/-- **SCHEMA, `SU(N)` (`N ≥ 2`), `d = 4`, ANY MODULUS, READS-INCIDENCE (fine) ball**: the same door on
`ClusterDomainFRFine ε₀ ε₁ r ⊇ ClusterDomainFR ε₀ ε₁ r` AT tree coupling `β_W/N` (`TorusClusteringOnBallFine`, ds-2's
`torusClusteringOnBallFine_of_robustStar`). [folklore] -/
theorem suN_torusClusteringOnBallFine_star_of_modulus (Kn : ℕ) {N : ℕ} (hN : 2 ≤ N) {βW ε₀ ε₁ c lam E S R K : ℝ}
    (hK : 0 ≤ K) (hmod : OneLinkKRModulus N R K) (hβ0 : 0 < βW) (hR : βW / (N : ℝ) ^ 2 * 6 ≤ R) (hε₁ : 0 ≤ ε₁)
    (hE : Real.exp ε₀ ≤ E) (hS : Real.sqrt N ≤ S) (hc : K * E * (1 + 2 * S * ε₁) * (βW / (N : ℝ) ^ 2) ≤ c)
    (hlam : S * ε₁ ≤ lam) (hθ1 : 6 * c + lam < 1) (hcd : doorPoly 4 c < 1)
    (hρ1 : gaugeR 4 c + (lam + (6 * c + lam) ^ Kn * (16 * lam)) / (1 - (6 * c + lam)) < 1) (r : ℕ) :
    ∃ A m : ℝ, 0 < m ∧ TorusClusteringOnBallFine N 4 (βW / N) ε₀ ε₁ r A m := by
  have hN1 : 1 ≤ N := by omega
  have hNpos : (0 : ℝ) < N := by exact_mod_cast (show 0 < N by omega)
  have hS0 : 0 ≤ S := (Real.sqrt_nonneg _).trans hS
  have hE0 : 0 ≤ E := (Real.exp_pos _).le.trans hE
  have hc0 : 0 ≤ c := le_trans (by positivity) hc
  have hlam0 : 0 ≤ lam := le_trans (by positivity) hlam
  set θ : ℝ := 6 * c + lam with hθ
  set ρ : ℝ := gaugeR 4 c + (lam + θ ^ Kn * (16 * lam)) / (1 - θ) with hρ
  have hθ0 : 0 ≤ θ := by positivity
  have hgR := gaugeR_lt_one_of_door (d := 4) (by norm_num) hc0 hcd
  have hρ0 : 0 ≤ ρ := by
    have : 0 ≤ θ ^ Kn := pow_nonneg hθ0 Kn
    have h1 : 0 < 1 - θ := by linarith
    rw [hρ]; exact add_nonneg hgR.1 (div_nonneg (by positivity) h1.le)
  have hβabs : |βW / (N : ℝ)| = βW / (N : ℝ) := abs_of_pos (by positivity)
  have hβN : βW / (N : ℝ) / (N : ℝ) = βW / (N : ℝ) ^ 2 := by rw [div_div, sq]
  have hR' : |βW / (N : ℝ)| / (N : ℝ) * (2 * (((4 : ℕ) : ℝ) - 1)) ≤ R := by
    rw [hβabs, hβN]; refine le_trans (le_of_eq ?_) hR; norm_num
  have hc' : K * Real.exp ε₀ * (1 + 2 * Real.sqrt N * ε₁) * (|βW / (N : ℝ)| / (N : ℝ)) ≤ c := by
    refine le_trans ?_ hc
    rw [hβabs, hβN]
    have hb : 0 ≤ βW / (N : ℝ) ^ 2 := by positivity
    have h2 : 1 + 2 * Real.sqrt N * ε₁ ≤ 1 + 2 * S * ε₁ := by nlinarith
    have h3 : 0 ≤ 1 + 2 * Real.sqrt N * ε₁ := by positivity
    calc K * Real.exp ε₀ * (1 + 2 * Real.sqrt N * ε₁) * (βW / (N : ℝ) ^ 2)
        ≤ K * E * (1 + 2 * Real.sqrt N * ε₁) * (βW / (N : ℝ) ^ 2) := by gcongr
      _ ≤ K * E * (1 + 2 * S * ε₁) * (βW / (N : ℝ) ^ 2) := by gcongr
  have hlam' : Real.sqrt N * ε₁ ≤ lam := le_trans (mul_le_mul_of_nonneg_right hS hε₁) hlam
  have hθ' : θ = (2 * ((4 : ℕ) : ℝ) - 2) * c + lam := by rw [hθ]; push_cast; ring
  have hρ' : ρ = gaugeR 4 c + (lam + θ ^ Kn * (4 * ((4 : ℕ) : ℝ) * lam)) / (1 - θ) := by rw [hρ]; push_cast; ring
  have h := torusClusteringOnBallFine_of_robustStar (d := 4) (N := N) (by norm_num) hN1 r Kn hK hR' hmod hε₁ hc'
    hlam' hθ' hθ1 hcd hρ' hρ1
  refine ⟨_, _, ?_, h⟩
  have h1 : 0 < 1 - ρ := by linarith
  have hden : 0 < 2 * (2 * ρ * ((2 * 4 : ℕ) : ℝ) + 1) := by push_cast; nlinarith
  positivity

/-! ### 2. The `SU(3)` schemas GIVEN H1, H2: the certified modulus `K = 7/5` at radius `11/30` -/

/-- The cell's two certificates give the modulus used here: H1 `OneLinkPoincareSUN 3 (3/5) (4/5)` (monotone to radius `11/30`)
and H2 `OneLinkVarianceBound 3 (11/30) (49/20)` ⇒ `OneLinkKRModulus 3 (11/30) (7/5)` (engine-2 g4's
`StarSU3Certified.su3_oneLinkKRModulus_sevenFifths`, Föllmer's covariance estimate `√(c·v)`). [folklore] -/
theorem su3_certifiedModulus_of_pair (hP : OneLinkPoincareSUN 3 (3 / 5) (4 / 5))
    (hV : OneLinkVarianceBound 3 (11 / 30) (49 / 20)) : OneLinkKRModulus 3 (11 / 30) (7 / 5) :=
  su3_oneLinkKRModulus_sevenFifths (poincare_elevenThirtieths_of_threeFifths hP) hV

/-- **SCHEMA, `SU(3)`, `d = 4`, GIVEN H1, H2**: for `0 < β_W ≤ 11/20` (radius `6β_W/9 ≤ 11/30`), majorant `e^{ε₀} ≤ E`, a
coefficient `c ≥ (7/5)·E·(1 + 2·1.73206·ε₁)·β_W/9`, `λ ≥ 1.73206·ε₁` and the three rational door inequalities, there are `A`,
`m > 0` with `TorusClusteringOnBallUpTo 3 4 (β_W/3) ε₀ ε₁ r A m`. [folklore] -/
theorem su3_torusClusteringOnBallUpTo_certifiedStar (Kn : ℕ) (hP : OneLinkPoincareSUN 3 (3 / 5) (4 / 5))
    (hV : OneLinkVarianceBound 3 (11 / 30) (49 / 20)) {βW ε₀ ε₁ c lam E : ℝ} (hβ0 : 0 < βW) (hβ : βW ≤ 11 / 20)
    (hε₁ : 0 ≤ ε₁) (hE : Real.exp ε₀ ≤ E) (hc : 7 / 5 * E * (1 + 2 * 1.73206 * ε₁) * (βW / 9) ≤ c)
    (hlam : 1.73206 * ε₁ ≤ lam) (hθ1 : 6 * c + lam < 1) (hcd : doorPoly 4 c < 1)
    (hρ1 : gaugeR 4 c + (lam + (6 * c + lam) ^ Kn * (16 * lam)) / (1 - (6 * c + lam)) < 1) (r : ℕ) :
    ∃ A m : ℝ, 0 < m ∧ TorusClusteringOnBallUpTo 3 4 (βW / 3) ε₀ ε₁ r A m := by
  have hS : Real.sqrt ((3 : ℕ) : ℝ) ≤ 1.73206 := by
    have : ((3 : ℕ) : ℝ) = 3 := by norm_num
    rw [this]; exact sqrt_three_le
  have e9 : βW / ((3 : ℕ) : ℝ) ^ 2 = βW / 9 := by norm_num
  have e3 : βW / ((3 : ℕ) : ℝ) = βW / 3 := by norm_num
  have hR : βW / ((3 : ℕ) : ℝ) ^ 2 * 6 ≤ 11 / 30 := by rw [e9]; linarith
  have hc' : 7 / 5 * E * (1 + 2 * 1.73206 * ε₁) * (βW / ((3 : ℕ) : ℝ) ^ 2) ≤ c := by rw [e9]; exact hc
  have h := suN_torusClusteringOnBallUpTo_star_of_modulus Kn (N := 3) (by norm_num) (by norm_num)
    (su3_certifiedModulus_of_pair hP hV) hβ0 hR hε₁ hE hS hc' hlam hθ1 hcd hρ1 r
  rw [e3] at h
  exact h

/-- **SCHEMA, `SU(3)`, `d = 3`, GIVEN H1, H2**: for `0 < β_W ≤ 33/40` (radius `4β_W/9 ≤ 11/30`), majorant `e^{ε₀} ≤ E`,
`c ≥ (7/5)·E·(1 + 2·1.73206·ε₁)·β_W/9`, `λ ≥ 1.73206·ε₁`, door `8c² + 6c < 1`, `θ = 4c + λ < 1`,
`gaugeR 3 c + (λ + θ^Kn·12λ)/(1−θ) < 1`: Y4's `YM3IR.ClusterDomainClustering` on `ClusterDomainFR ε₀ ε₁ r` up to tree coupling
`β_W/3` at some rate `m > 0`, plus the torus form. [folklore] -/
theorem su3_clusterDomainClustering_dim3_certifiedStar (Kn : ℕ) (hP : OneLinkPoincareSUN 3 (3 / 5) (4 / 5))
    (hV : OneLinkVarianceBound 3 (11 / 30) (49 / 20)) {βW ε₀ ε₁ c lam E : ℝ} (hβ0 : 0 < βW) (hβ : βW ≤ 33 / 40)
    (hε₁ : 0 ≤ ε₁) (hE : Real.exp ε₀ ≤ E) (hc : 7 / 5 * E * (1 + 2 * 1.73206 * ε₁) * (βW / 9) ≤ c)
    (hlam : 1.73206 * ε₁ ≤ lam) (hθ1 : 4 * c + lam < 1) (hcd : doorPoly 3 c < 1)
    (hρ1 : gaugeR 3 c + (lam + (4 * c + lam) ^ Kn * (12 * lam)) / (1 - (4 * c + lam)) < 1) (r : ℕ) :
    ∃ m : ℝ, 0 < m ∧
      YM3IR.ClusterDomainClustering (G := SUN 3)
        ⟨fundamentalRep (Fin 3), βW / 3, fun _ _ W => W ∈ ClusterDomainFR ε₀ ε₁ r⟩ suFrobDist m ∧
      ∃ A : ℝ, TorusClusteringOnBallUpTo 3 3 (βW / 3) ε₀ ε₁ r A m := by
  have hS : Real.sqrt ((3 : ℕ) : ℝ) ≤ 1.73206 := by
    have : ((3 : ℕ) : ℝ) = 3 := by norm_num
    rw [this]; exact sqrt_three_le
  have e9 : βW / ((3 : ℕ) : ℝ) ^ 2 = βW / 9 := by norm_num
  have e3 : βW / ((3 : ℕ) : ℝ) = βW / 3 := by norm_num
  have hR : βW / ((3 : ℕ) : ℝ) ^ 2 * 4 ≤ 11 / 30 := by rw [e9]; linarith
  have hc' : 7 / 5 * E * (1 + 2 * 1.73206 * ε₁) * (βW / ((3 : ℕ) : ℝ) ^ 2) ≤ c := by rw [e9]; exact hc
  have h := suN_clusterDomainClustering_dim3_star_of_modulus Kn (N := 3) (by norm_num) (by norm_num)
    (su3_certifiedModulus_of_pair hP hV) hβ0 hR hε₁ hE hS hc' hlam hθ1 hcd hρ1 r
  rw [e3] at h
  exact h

Work to be completed » One stretch of the lines above is wanted, from the line that contains "H1, H2: the" through the line that contains "theorem su3_certifiedModulus_of_pair (hP". Output it exactly.

Response box »
/-! ### 2. The `SU(3)` schemas GIVEN H1, H2: the certified modulus `K = 7/5` at radius `11/30` -/

/-- The cell's two certificates give the modulus used here: H1 `OneLinkPoincareSUN 3 (3/5) (4/5)` (monotone to radius `11/30`)
and H2 `OneLinkVarianceBound 3 (11/30) (49/20)` ⇒ `OneLinkKRModulus 3 (11/30) (7/5)` (engine-2 g4's
`StarSU3Certified.su3_oneLinkKRModulus_sevenFifths`, Föllmer's covariance estimate `√(c·v)`). [folklore] -/
theorem su3_certifiedModulus_of_pair (hP : OneLinkPoincareSUN 3 (3 / 5) (4 / 5))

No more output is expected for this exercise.